Serbia Commits to Inflation Targeting With Interest Rate

Serbia’s central bank said it would keep its inflation-targeting monetary-policy framework and use the one-week repurchase rate as its key policy instrument in steering inflation toward target levels in the medium term.

The main goal is to achieve targeted inflation in the medium term, while the interest rate will be changed “in a consistent and predictable manner, depending on economic conditions and the inflation outlook,” the Narodna Banka Srbije in the capital Belgrade said in its semi-annual Monetary Policy Report.

The interest rate direction will depend on “the pace and strength of fiscal consolidation, agreement with the International Monetary Fund and food prices and their impact on inflationary expectations,” the bank said in a report posted on its website today.
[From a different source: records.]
import Mathlib.Analysis.InnerProductSpace.Adjoint
import Mathlib.Analysis.InnerProductSpace.PiL2
import HarnessLib

/-!
# Traces of bilinear maps in a frame orthonormal for `⟪G ·, ·⟫`

Topic `Literature/Geometry/Riemannian` (linear algebra for the nonparametric description of
submanifolds, White 2005 §8.4).  Let `E` be a finite-dimensional real inner product space,
`G : E →L E` a symmetric operator with `⟪G v, v⟫ > 0` for `v ≠ 0` (the Gram operator
`G = 1 + D†D` of a graph map `L + u`, `D = Du`), `b` a basis with `⟪G bᵢ, bⱼ⟫ = δᵢⱼ` (an
orthonormal frame of the induced metric) and `e` an orthonormal basis of `E`.  For every
continuous bilinear `B : E →L E →L F`,

  `∑ᵢ B bᵢ bᵢ = ∑ⱼ B (G⁻¹ eⱼ) eⱼ`       (`sum_frame_eq_sum_inverse_apply`),

the basis-free form of `∑ᵢ D²u(bᵢ, bᵢ) = g^{jk} ∂²_{jk} u`.  For the graph Gram operator
`G = 1 + D†D` we record invertibility, `‖G⁻¹‖ ≤ 1`, `‖G⁻¹ - 1‖ ≤ ‖D‖²` and the Lipschitz
estimate `‖G_D⁻¹ - G_{D'}⁻¹‖ ≤ (‖D‖ + ‖D'‖) ‖D - D'‖` (resolvent identity), the inputs for the
Hölder smallness of `∑ᵢ D²u(bᵢ, bᵢ) - Δu` as `Du → 0`; and the orthogonal projection onto the
graph tangent space `T = range (L + D)`, `P_T = (L + D) G⁻¹ (L + D)†`
(`starProjection_range_graph_eq`), `12`-Lipschitz in `D` on `‖D‖ ≤ 1`
(`norm_graphProjection_sub_le`).

Everything is PROVED; no definitions, no named facts.

## References

* B. White, *A local regularity theorem for mean curvature flow*, Ann. of Math. 161 (2005),
  §8.4 (the coefficients `g^{ij}(Du)`). [White2005]
-/

noncomputable section

namespace Literature.Geometry.Riemannian

open scoped RealInnerProductSpace
open Module

variable {E F : Type*} [NormedAddCommGroup E] [InnerProductSpace ℝ E] [FiniteDimensional ℝ E]
  [NormedAddCommGroup F] [NormedSpace ℝ F]

omit [FiniteDimensional ℝ E] in
/-- Expansion in a `G`-orthonormal frame: if `⟪G bᵢ, bⱼ⟫ = δᵢⱼ` then `v = ∑ᵢ ⟪v, G bᵢ⟫ bᵢ`.
[folklore] -/
theorem eq_sum_inner_frame {ι : Type*} [Fintype ι] [DecidableEq ι] {G : E →L[ℝ] E}
    (b : Basis ι ℝ E)
    (hb : ∀ i j, ⟪G (b i), b j⟫ = if i = j then 1 else 0) (v : E) :
    v = ∑ i, ⟪v, G (b i)⟫ • b i := by
  -- compare coefficients in the basis `b`: pair with `G bⱼ`
  have hb' : ∀ i j, ⟪b i, G (b j)⟫ = if j = i then 1 else 0 := fun i j =>
    (real_inner_comm (G (b j)) (b i)).trans (hb j i)
  have key : ∀ w : E, (∀ j, ⟪w, G (b j)⟫ = 0) → w = 0 := by
    intro w hw
    -- write `w = ∑ cᵢ bᵢ`; pairing with `G bⱼ` gives `cⱼ = 0`
    have hrepr := b.sum_repr w
    have hc : ∀ j, b.repr w j = 0 := fun j => by
      have h := hw j
      rw [← hrepr, sum_inner] at h
      simp_rw [real_inner_smul_left, hb'] at h
      simpa [Finset.sum_ite_eq, Finset.mem_univ] using h
    rw [← hrepr]
    simp [hc]
  have h : ∀ j, ⟪v - ∑ i, ⟪v, G (b i)⟫ • b i, G (b j)⟫ = 0 := fun j => by
    rw [inner_sub_left, sum_inner]
    simp_rw [real_inner_smul_left, hb']
    simp [Finset.sum_ite_eq, Finset.mem_univ]
  have := key _ h
  rwa [sub_eq_zero] at this

omit [FiniteDimensional ℝ E] in
/-- Bilinear expansion: `B (∑ᵢ aᵢ bᵢ) (∑ₖ cₖ bₖ) = ∑ᵢ ∑ₖ (aᵢ cₖ) • B bᵢ bₖ`. [folklore] -/
theorem bilin_sum_smul_sum_smul {ι : Type*} [Fintype ι] (B : E →L[ℝ] E →L[ℝ] F) (b : ι → E)
    (a c : ι → ℝ) :
    B (∑ i, a i • b i) (∑ k, c k • b k) = ∑ i, ∑ k, (a i * c k) • B (b i) (b k) := by
  have hB : ∀ w, B (∑ i, a i • b i) w = ∑ i, a i • B (b i) w := fun w => by
    simp only [map_sum, map_smul, FunLike.coe_sum, FunLike.coe_smul, Finset.sum_apply,
      Pi.smul_apply]
  rw [hB]
  refine Finset.sum_congr rfl fun i _ => ?_
  rw [map_sum, Finset.smul_sum]
  refine Finset.sum_congr rfl fun k _ => ?_
  rw [map_smul, smul_smul]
The central bank has encouraged Prime Minister Ivica Dacic, whose Cabinet took office in July, to negotiate an agreement with the IMF, which will convince investors in the government’s deficit and debt-cutting plans and help gain access to cheaper cash. The IMF wants to see how Serbia handles its budget deficit and is seeking a restoration of the central bank’s autonomy before it commits to a new program.

Inflation

Inflation will continue to rise through the end of the first half of next year and return to within a “tolerance band” by the end of 2013. The bank sees inflation between 9 percent and 10 percent by the end of this year. It accelerated to 7.9 percent in August from a 30-year low of 2.7 percent in April.

The central bank will target inflation at 4 percent plus or minus 1.5 percentage points through 2014, with consumer prices almost double the levels in developed economies because Serbia will not “complete structural reforms or price stabilization, or nominal, real and structural convergence with the European Union,” it said.